Was raten Sie Lehrpersonen, die sich überlastet oder krank fühlen?
Lehrpersonen sollten auf ihre körperlichen und emotionalen Signale achten und negative Veränderungen ernst nehmen. Es ist wichtig, rechtzeitig Massnahmen zu ergreifen, um das eigene Wohlbefinden zu erhalten. Ich empfehle, zuerst das Gespräch mit Vertrauten zu suchen, sei das mit Kolleginnen und Kollegen, mit der Schulleitung oder mit der Schulsozialarbeit. In einem ersten Schritt geht es darum, für sich persönlich die Stressfaktoren herauszuschälen. Über Gespräche, Bücher, Coachings oder allenfalls auch über die bereits erwähnte App. Und sich immer fragen: Was kann ich selbst verändern? Wo kann ich Unterstützung bekommen, damit ich nicht so allein bin? Stress hängt oft auch mit inneren Bildern oder eigenen Mustern zusammen. Die Schwierigkeit ist, erkannte Stressfaktoren im Alltag zu verändern. Oft schafft man das aber nicht allein. Fühlt sich eine Lehrperson über längere Zeit nicht gut, sollte sie sich unbedingt an eine Fachperson wenden.
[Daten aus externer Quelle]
import Literature.Computability.AlgebraicComplexity.BI17TensorGenericWitnessCertificates
import HarnessLib

/-!
# An explicit stable tensor in `⊗³ℂ^m` for every `m ≥ 3` (BI 2017 Prop. 4.10, programme #5 input)

Programme-#5 brick T4b, wrapper (val-lit cell): t02 g6's witness
`v_m = genericWitness n` (`m = n + 3`; `BI17TensorGenericWitness.lean`) is POLYSTABLE
(`isPolystableTensor_genericWitness`, free support with uniform marginals, BI Prop. 4.8) and has
ZERO TRACELESS INFINITESIMAL STABILIZER for every `n`: `n ≥ 2` by the hand elimination
`hasTrivialSL3LieStabilizer_genericWitness_of_two_le` (t02 g6), `n = 0, 1` by the kernel
certificates `hasTrivialSL3LieStabilizer_genericWitness_zero/_one`
(`BI17TensorGenericWitnessCertificates.lean`, t13 g6). Packaged as `exists_stable_genericWitness` —
verbatim the hypothesis of `BI2017_prop_4_10_of_exists_stable_add_three`
(`TensorGenericPolystability.lean`, t09 g6), whose one-line consequences `BI2017_prop_4_10_holds`,
`Popov1970_genericClosedOrbit_tensor_holds`, `BI2017_cor_5_12_holds` are filed by the T5 seat.

Theorem-only file (no definitions, no named facts). Honest framing: typed ≠ endorsed; nothing here
bears on VP versus VNP. [cite: BurgisserIkenmeyer2017, Prop. 4.10 (proof: "stab'(w) is finite for almost all w")]

## References

* P. Bürgisser, C. Ikenmeyer, *Fundamental invariants of orbit closures*, J. Algebra 477 (2017),
  §4.1–4.2, Prop. 4.8, Prop. 4.10. [BurgisserIkenmeyer2017]
-/

set_option Elab.async false

noncomputable section

namespace Literature.Computability.AlgebraicComplexity

/-- **`v_m = genericWitness n` has zero traceless infinitesimal stabilizer for every `m = n + 3 ≥ 3`**
(`n = 0, 1`: kernel certificates; `n ≥ 2`: hand elimination).
[cite: BurgisserIkenmeyer2017, §4.1 eq. (4.1) and Prop. 4.10 (proof)] -/
theorem hasTrivialSL3LieStabilizer_genericWitness (n : ℕ) :
    HasTrivialSL3LieStabilizer (genericWitness n) := by
  rcases n with _ | _ | k
  · exact hasTrivialSL3LieStabilizer_genericWitness_zero
  · exact hasTrivialSL3LieStabilizer_genericWitness_one
  · exact hasTrivialSL3LieStabilizer_genericWitness_of_two_le (k + 2) (by omega)

/-- Hence the `SL³`-stabilizer of `v_m` is finite: **`v_m` is a STABLE tensor** (closed orbit by
`isPolystableTensor_genericWitness`, finite stabilizer here).
[cite: BurgisserIkenmeyer2017, Prop. 4.10 (proof: "stab'(w) is finite")] -/
theorem finite_slStabilizer_genericWitness (n : ℕ) :
    {g : Matrix.SpecialLinearGroup (Fin (n + 3)) ℂ × Matrix.SpecialLinearGroup (Fin (n + 3)) ℂ ×
        Matrix.SpecialLinearGroup (Fin (n + 3)) ℂ |
      actTensor (g.1 : Matrix (Fin (n + 3)) (Fin (n + 3)) ℂ) (g.2.1 : Matrix (Fin (n + 3)) (Fin (n + 3)) ℂ)
        (g.2.2 : Matrix (Fin (n + 3)) (Fin (n + 3)) ℂ) (genericWitness n) = genericWitness n}.Finite :=
  finite_slStabilizer_of_hasTrivialSL3LieStabilizer _ (hasTrivialSL3LieStabilizer_genericWitness n)

/-- **For every `m = n + 3 ≥ 3` there is an explicit polystable tensor in `⊗³ℂ^m` with zero
traceless infinitesimal stabilizer** — verbatim the hypothesis of
`BI2017_prop_4_10_of_exists_stable_add_three`. [cite: BurgisserIkenmeyer2017, Prop. 4.10 (proof)] -/
theorem exists_stable_genericWitness (n : ℕ) :
    ∃ w₀ : Fin (n + 3) → Fin (n + 3) → Fin (n + 3) → ℂ,
      IsPolystableTensor w₀ ∧ HasTrivialSL3LieStabilizer w₀ :=
  ⟨genericWitness n, isPolystableTensor_genericWitness n, hasTrivialSL3LieStabilizer_genericWitness n⟩

/-- The same for every `m ≥ 3`, in the shape of `BI2017_prop_4_10_of_exists_stable`.
[cite: BurgisserIkenmeyer2017, Prop. 4.10 (proof)] -/
theorem exists_stable_tensor_of_three_le (m : ℕ) (hm : 3 ≤ m) :
    ∃ w₀ : Fin m → Fin m → Fin m → ℂ, IsPolystableTensor w₀ ∧ HasTrivialSL3LieStabilizer w₀ := by
  obtain ⟨n, rfl⟩ : ∃ n, m = n + 3 := ⟨m - 3, by omega⟩
  exact exists_stable_genericWitness n

end Literature.Computability.AlgebraicComplexity

end
import Summits.HodgeConjecture.HodgeConjecture.Theorems.F0P6aPELWitnessEDefs        -- (D) ED. 5 (tree 474c236c): `AuxChartGS`, `IsCMTypeThrough`, `GSAdele`
import Literature.AlgebraicGeometry.ShimuraVarieties.UnitaryCurveAuxiliaryIntegralActionV             -- ★ E1 7b: `SymplecticFrameV`, `auxToGspFinV`, `auxToGspRatV`, `framePV`, `frameQV`, `auxLevelV`
import Literature.AlgebraicGeometry.ShimuraVarieties.UnitaryCurveAuxiliaryComplexStructureInjective   -- ★ E2: `auxComplexStructureV` (Deligne՚s `J_{Φ′}` of a frame)
import HarnessLib

/-!
# `F0P6aChartFramePin` — ★ RE-HOME (rung-0 re-homing task, books INVENTORY §8.4 M-3; LEAD F0P6-plan (g4) «M-72») of the crux workfile `Lines/F0_P6a_ChartFramePin.lean`

This `Theorems/` module is the TREE BYTES of `Summits/HodgeConjecture/HodgeConjecture/Cruxes/HLiu418/Lines/F0_P6a_ChartFramePin.lean` (edition of record,
tree sha16 9cb8837e236e6097, 58 l., code-`sorry`-free) with the NAMESPACE KEPT — `Summit.HodgeConjecture.HodgeConjecture.Cruxes.HLiu418.F0P6aChartFramePin` — so that every
fully-qualified name (`IsChartOfFrame`; 1 declarations) is UNCHANGED; only this module
docstring is re-headed and the `Lines` imports are switched to their ★ re-homed twins (`F0_P6a_PELWitnessEDefs` → `Theorems.F0P6aPELWitnessEDefs`).  Why a re-home: a `Theorems/` file cannot import a `Lines/` workfile (F0P6-ref1 o-6), and closing
stmt-HodgeConjecture-24832 `--as proved --by <Theorems decl>` at rung 0 needs the sorry-free Lines chain behind the gate (RE-HOME MAP v1.1, LA7-plan (g4),
2026-09-02; director g27 s1336 (R1)–(R3)).    Lines importers of the original: `F0_P6a_EExports`.
After this file is ★ the Lines workfile is meant to become a one-import SHIM of it (a `Lines/` write, batched per cone on the LEAD's word), so no
environment ever holds two copies (NO-CROSS-IMPORT rule, «M-72» (3)).  It asserts nothing beyond what the workfile already proves.

## Original module docstring (verbatim)
# `F0_P6a_ChartFramePin` — THE FRAME PIN «`C` is the E3 chart of the E1 frame `Fr`» (shared 1-definition module; E-pen A-p01 (g28), LA5-plan (g3) 06:15:44Z (5) ask)

CRUX `stmt-HodgeConjecture-24832` (HLiu418), sub-line P6a.  ONE `def … : Prop`, no theorem, no `sorry`, no instance, no notation.  Imported by the X-LEAF
`Lines/F0_P6a_EExports.lean` (its two socket letters `RecordEHeckeReading` ∕ `RecordESheetReading` bind `(ξ k Fr) (hpin : IsChartOfFrame hΦ C ξ k Fr)`) AND by the
closer leaves that pay those sockets (`Lines/F0_P6a_StubEHECKE.lean`, LA5-plan (g3); `Lines/F0_P6a_StubESHEET.lean`, (S8)) — which cannot import the X-leaf (it
imports them) — so that socket and closer state the pin with THE SAME constant and the X-leaf closes `stub_EHECKE := …stub_EHECKE_of_line` with no bridging.
WHY A PIN (LAref-E X-LEAF #1 (n2); LA5-plan∕LA6-p02∕LA4-p05 organ currency): the organ hands prove (H-E)∕(T-E) in FRAME currency — the torus leg `ũ_V(1, t)` of ★ 7a∕7b
carries the central twist of the sheet law (★ `exists_siegelRecipDatum_centralTwist`), the `w`-adic lattices `latticeOfGL (C.b a)` are `𝒪_F`-lattices of `F²` only
THROUGH `b = ũ_V(·,1)` — none of which an abstract inhabitant of the 60-field interface `AuxChartGS` exposes.  The pin is typed at the chart՚s own `C.g`, `C.δ`
(no `HEq`); the E3 chart that the X-leaf՚s `chart_of_frame` builds satisfies it by `rfl` ×3 + the ★ 7b reading conjunct.
HONEST LABEL: HC_CM is proved only modulo the 7 printed citations (2 remaining named inputs hLiu418 24832, h413 24833) until rung 0 closes; this workfile asserts nothing.
[cite: Deligne1979ShimuraVarieties, 2.3.10] [cite: RapoportSmithlingZhang2020Diagonal, §3.2 pp. 11–14] [cite: Kottwitz1992, §5 p. 390]
-/

set_option autoImplicit false

noncomputable section

namespace Summit.HodgeConjecture.HodgeConjecture.Cruxes.HLiu418.F0P6aChartFramePin

set_option linter.dupNamespace false  -- `Summit.HodgeConjecture.HodgeConjecture.…` BY DESIGN (D-0017)

open NumberField
open Literature.AlgebraicGeometry.Motives (CMType)
open Literature.AlgebraicGeometry.ShimuraVarieties Literature.AlgebraicGeometry.ShimuraVarieties.UnitaryCanonicalModel
open Literature.AlgebraicGeometry.ModuliOfAbelianVarieties
open Literature.AlgebraicGeometry.ShimuraVarieties.UnitaryCanonicalModel.Aux (ratBasis torusFinAdelic)
open Literature.AlgebraicGeometry.ShimuraVarieties.UnitaryCurve Literature.AlgebraicGeometry.ShimuraVarieties.UnitaryCurve.AuxV
open Literature.NumberTheory.Automorphic Literature.NumberTheory.Automorphic.UnitaryGroup
open Literature.NumberTheory.Automorphic.Liu2021.AppendixC (C5.OpenCompactSubgroup C5.SmallLevel)
open Literature.NumberTheory.ComplexMultiplication.CMTypeOps (flip bar)
open Summit.HodgeConjecture.HodgeConjecture.Cruxes.HLiu418.F0P6aPELWitnessE (AuxChartGS IsCMTypeThrough GSAdele)

/-- **`IsChartOfFrame hΦ C ξ k Fr`** — the chart `C : AuxChartGS …` IS the E3 chart of the E1 integral symplectic frame `Fr` of `k•ψ_ξ` (typed at the chart՚s own
`C.g`, `C.δ`): its complex structure is Deligne՚s `J_{Φ′}` of the frame at `Φ′ = flip ι₁ (bar Φ)` (★ `auxComplexStructureV`), its Hodge embeddings are the frame՚s
carrier on the unitary factor (`C.b = ũ_V ∘ inl`, `C.bq = ũ_ℚ ∘ inl` — so the TORUS leg `ũ_V(1, t)` of ★ 7a∕7b is available to the organs), and its frame reading
`C.ρ₀` is the frame՚s integral `𝓞_F`-reading (★ 7b conjunct VERBATIM).  A `Prop`; nothing is asserted by declaring it.
[cite: Deligne1979ShimuraVarieties, 2.3.10] [cite: RapoportSmithlingZhang2020Diagonal, §3.2 pp. 11–14] [cite: Kottwitz1992, §5 p. 390] -/
def IsChartOfFrame {F : Type} [Field F] [NumberField F] [IsCMField F] {ι₁ : F →+* ℂ}
    {Jstar : Matrix (Fin 2) (Fin 2) F} {K₀ : C5.OpenCompactSubgroup (GSAdele F Jstar)} {S : RecordSystemGS F Jstar ι₁ K₀} {Kc : C5.SmallLevel K₀}
    {Fi : Type} [Field Fi] [NumberField Fi] [Algebra F Fi] {τE : Fi →+* ℂ} {Φ : Set (F →+* ℂ)} (hΦ : IsCMTypeThrough ι₁ Φ)
    (C : AuxChartGS F ι₁ Jstar K₀ S Kc Fi τE Φ) (ξ : F) (k : ℕ)
    (Fr : SymplecticFrameV F (RingHom.id F) Jstar ((k : ℚ) • ξ) C.g C.δ) : Prop :=
  C.J = auxComplexStructureV Fr ι₁ (flip ι₁ (bar (⟨Φ, hΦ.2⟩ : CMType F))) ∧
  C.b = (auxToGspFinV Fr).comp (MonoidHom.inl _ ↥(torusFinAdelic F)) ∧
  C.bq = (auxToGspRatV Fr).comp (MonoidHom.inl _ _) ∧
  ∀ b : 𝓞 F, (C.ρ₀ b).map (Int.cast : ℤ → ℚ) =
    framePV Fr * resMatrix (m := Fin 2) (ratBasis F) (((b : 𝓞 F) : F) • (1 : Matrix (Fin 2) (Fin 2) F)) * frameQV Fr

end Summit.HodgeConjecture.HodgeConjecture.Cruxes.HLiu418.F0P6aChartFramePin

end
/-- On a non-nodal momentum line `p₂ = const`, `e^{-|τ|E} w_j` is the universal profile of
`a cos p₁ + b` with `a = (1 + Δ₀²)/(2Δ₀|cos p₂ + μ/4|)` (per weight `j`). -/
theorem line_profile_weight (μ Δ₀ τ p₂ : ℝ) (hΔ : 0 < Δ₀) (hc : Real.cos p₂ + μ / 4 ≠ 0) (j : Fin 3) :
    ∃ l α β γ a b : ℝ, 0 ≤ l ∧ |α| ≤ 1 ∧ |β| ≤ 1 ∧ |γ| ≤ 1 ∧ 0 < a ∧
      a = (1 + Δ₀ ^ 2) / (2 * Δ₀ * |Real.cos p₂ + μ / 4|) ∧
      ∀ p₁ : ℝ, Real.exp (-|τ| * E⟪μ, Δ₀, (p₁, p₂)⟫) * W⟪μ, Δ₀, j, (p₁, p₂)⟫
        = prof⟪l, α, β, γ, a * Real.cos p₁ + b⟫ := by
  obtain ⟨l, α₁, β₁, α₂, β₂, a, b, hl, hα₁, hβ₁, hα₂, hβ₂, ha, ha_eq, hall⟩ :=
    bdg_line_profile μ Δ₀ τ p₂ hΔ hc
  rcases weight_cases j with h | h | h
  · refine ⟨l, 0, 0, 1, a, b, hl, by simp, by simp, by simp, ha, ha_eq, fun p₁ => ?_⟩
    rw [h, mul_one]
    dsimp only
    rw [(hall p₁).1]
    ring
  · refine ⟨l, α₁, β₁, 0, a, b, hl, hα₁, hβ₁, by simp, ha, ha_eq, fun p₁ => ?_⟩
    rw [h]
    exact (hall p₁).2.1
  · refine ⟨l, α₂, β₂, 0, a, b, hl, hα₂, hβ₂, by simp, ha, ha_eq, fun p₁ => ?_⟩
    rw [h]
    exact (hall p₁).2.2

/-! ### Real-variable bookkeeping for the `x`-decay bound -/

/-- Two bounds `N ≤ P` and `N ≤ R + Q/δ²` combine to `N ≤ R + 2PQ/(Pδ² + Q)`. -/
theorem le_add_harmonic {N P Q R δ : ℝ} (hP : 0 < P) (hQ : 0 < Q) (hδ : 0 < δ) (hR : 0 ≤ R)
    (h1 : N ≤ P) (h2 : N ≤ R + Q / δ ^ 2) : N ≤ R + 2 * P * Q / (P * δ ^ 2 + Q) := by
  rcases le_or_gt (N - R) 0 with hneg | hpos
  · have : 0 ≤ 2 * P * Q / (P * δ ^ 2 + Q) := by positivity
    linarith
  · have hA : (N - R) * Q ≤ P * Q := by nlinarith
    have hB : (N - R) * (P * δ ^ 2) ≤ P * Q := by
      have : (N - R) * δ ^ 2 ≤ Q := by
        rw [← le_div_iff₀ (by positivity)]; linarith
      nlinarith
    have hden : 0 < P * δ ^ 2 + Q := by positivity
    rw [← sub_le_iff_le_add', le_div_iff₀ hden]
    nlinarith

/-- `(1 + (r(|t| - n₀))²)⁻¹ ≤ (1 + (r(t - n₀))²)⁻¹ + (1 + (r(t + n₀))²)⁻¹`. -/
theorem inv_one_add_sq_abs_le (r t n₀ : ℝ) :
    (1 + (r * (|t| - n₀)) ^ 2)⁻¹ ≤ (1 + (r * (t - n₀)) ^ 2)⁻¹ + (1 + (r * (t + n₀)) ^ 2)⁻¹ := by
  have h1 : 0 ≤ (1 + (r * (t - n₀)) ^ 2)⁻¹ := by positivity
  have h2 : 0 ≤ (1 + (r * (t + n₀)) ^ 2)⁻¹ := by positivity
  rcases le_or_gt 0 t with h | h
  · rw [abs_of_nonneg h]; linarith
  · rw [abs_of_neg h, show (r * (-t - n₀)) ^ 2 = (r * (t + n₀)) ^ 2 by ring]; linarith

/-- `∫_ℝ (1 + (r(t - n₀))²)⁻¹ dt = π/r` for `r > 0`, with integrability. -/
theorem integral_inv_one_add_sq_affine {r : ℝ} (hr : 0 < r) (n₀ : ℝ) :
    Integrable (fun t : ℝ => (1 + (r * (t - n₀)) ^ 2)⁻¹) ∧
      ∫ t : ℝ, (1 + (r * (t - n₀)) ^ 2)⁻¹ = π / r := by
  constructor
  · exact (integrable_inv_one_add_sq.comp_mul_left' hr.ne').comp_sub_right n₀
  · rw [integral_sub_right_eq_self (fun t => (1 + (r * t) ^ 2)⁻¹) n₀,
      Measure.integral_comp_mul_left (fun u => (1 + u ^ 2)⁻¹) r, integral_univ_inv_one_add_sq,
      abs_of_pos (inv_pos.2 hr), smul_eq_mul]
    field_simp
Eine Möglichkeit ist das kostenlose Beratungstelefon der PH Zürich.
Wird sich die Lehrpersonengesundheit stabilisieren in den kommenden Jahren?
Das ist schwierig zu sagen. Die Sensibilisierung für das Thema Gesundheit in der Gesellschaft und auch in den Schulen ist grösser geworden und der Stellenwert der Arbeit verändert sich. Vielen Leuten ist heute bewusst, dass es eine gesunde Life-Balance braucht. Trotzdem ist die Vorstellung noch stark verbreitet, dass ich als Lehrperson alles wissen und alles alleine schaffen muss. Der Lehrberuf ist jedoch heute so komplex geworden, dass er nicht mehr allein ausgeführt werden kann, es braucht die Vernetzung und die enge Zusammenarbeit mit anderen. Dazu muss sich auch am Berufsbild in den Köpfen etwas ändern. Darin sehe ich einen Schlüssel der Lehrpersonengesundheit.